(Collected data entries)

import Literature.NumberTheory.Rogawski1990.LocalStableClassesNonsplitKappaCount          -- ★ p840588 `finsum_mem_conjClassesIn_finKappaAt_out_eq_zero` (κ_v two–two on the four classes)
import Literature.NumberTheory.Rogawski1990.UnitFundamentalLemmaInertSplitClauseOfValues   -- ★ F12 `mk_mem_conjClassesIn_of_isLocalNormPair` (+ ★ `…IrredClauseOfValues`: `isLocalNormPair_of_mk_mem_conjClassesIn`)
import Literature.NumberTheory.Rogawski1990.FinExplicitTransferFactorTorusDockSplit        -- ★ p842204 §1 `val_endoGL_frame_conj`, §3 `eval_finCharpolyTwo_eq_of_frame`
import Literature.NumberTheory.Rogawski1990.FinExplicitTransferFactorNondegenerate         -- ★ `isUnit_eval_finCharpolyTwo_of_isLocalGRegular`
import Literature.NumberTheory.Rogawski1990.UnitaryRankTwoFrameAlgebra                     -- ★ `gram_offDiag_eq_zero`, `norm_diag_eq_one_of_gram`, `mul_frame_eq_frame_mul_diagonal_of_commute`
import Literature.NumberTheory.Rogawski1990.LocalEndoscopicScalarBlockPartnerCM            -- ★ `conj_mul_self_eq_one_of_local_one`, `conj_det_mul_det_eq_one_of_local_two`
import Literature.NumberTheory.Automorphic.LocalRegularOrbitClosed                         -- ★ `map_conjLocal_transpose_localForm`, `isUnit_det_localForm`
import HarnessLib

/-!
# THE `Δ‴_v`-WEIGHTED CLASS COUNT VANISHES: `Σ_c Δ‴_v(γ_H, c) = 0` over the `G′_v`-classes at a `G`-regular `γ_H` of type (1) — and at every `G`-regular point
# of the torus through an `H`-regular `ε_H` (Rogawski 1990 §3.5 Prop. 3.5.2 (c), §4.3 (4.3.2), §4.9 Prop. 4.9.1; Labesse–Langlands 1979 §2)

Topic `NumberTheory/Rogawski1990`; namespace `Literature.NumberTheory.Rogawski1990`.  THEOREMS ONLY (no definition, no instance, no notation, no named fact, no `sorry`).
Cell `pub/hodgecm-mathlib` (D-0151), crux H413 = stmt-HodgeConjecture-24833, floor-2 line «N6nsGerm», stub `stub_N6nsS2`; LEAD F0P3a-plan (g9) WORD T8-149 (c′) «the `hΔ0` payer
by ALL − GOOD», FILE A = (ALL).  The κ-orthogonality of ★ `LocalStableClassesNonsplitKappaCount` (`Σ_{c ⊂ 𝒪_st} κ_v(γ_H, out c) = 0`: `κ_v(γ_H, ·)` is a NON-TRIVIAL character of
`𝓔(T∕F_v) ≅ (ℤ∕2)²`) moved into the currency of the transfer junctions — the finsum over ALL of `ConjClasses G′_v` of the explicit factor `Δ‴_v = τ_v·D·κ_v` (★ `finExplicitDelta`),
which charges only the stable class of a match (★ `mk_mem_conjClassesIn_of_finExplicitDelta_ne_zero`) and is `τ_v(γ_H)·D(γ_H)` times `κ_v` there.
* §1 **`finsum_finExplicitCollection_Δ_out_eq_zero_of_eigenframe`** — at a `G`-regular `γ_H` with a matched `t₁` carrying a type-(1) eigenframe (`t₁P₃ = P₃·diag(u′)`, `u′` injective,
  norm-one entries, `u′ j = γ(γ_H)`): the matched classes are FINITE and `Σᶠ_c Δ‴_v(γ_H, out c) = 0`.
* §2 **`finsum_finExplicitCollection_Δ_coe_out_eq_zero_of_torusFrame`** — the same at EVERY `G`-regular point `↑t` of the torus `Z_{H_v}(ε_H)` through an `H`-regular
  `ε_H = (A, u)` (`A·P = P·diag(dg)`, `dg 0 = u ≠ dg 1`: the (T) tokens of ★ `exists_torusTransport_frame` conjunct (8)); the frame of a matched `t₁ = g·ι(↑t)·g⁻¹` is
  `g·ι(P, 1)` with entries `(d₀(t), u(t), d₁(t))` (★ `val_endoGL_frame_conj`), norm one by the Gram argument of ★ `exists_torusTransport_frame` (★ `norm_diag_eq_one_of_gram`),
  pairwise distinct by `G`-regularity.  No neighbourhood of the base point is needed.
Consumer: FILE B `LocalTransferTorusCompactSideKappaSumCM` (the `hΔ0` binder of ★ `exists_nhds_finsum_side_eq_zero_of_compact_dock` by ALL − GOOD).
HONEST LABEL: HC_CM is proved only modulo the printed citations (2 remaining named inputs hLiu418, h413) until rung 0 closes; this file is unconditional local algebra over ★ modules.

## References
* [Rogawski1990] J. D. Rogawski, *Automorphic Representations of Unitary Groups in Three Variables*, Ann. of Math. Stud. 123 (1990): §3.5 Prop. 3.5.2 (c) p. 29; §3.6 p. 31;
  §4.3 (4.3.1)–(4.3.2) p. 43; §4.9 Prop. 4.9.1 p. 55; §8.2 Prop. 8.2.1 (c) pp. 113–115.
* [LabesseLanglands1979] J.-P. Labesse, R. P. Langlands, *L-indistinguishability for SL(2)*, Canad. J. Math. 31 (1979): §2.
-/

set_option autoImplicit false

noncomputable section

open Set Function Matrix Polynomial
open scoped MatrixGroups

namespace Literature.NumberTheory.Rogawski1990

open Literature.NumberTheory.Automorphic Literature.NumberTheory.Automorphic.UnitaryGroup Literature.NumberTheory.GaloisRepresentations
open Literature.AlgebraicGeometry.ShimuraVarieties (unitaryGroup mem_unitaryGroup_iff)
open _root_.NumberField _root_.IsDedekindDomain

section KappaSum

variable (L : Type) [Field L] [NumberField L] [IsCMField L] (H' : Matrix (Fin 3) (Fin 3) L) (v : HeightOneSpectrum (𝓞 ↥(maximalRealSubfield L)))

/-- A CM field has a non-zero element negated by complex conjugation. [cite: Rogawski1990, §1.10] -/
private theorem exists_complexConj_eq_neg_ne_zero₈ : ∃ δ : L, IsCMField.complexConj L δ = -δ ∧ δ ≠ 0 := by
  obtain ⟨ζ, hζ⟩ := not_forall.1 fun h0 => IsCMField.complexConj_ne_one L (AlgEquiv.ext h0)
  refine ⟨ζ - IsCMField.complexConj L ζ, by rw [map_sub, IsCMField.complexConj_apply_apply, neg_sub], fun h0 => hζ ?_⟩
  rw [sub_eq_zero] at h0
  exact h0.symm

## Instructions for the task
Say how many lines above include "with", please, and nothing else.

## Worked solution
2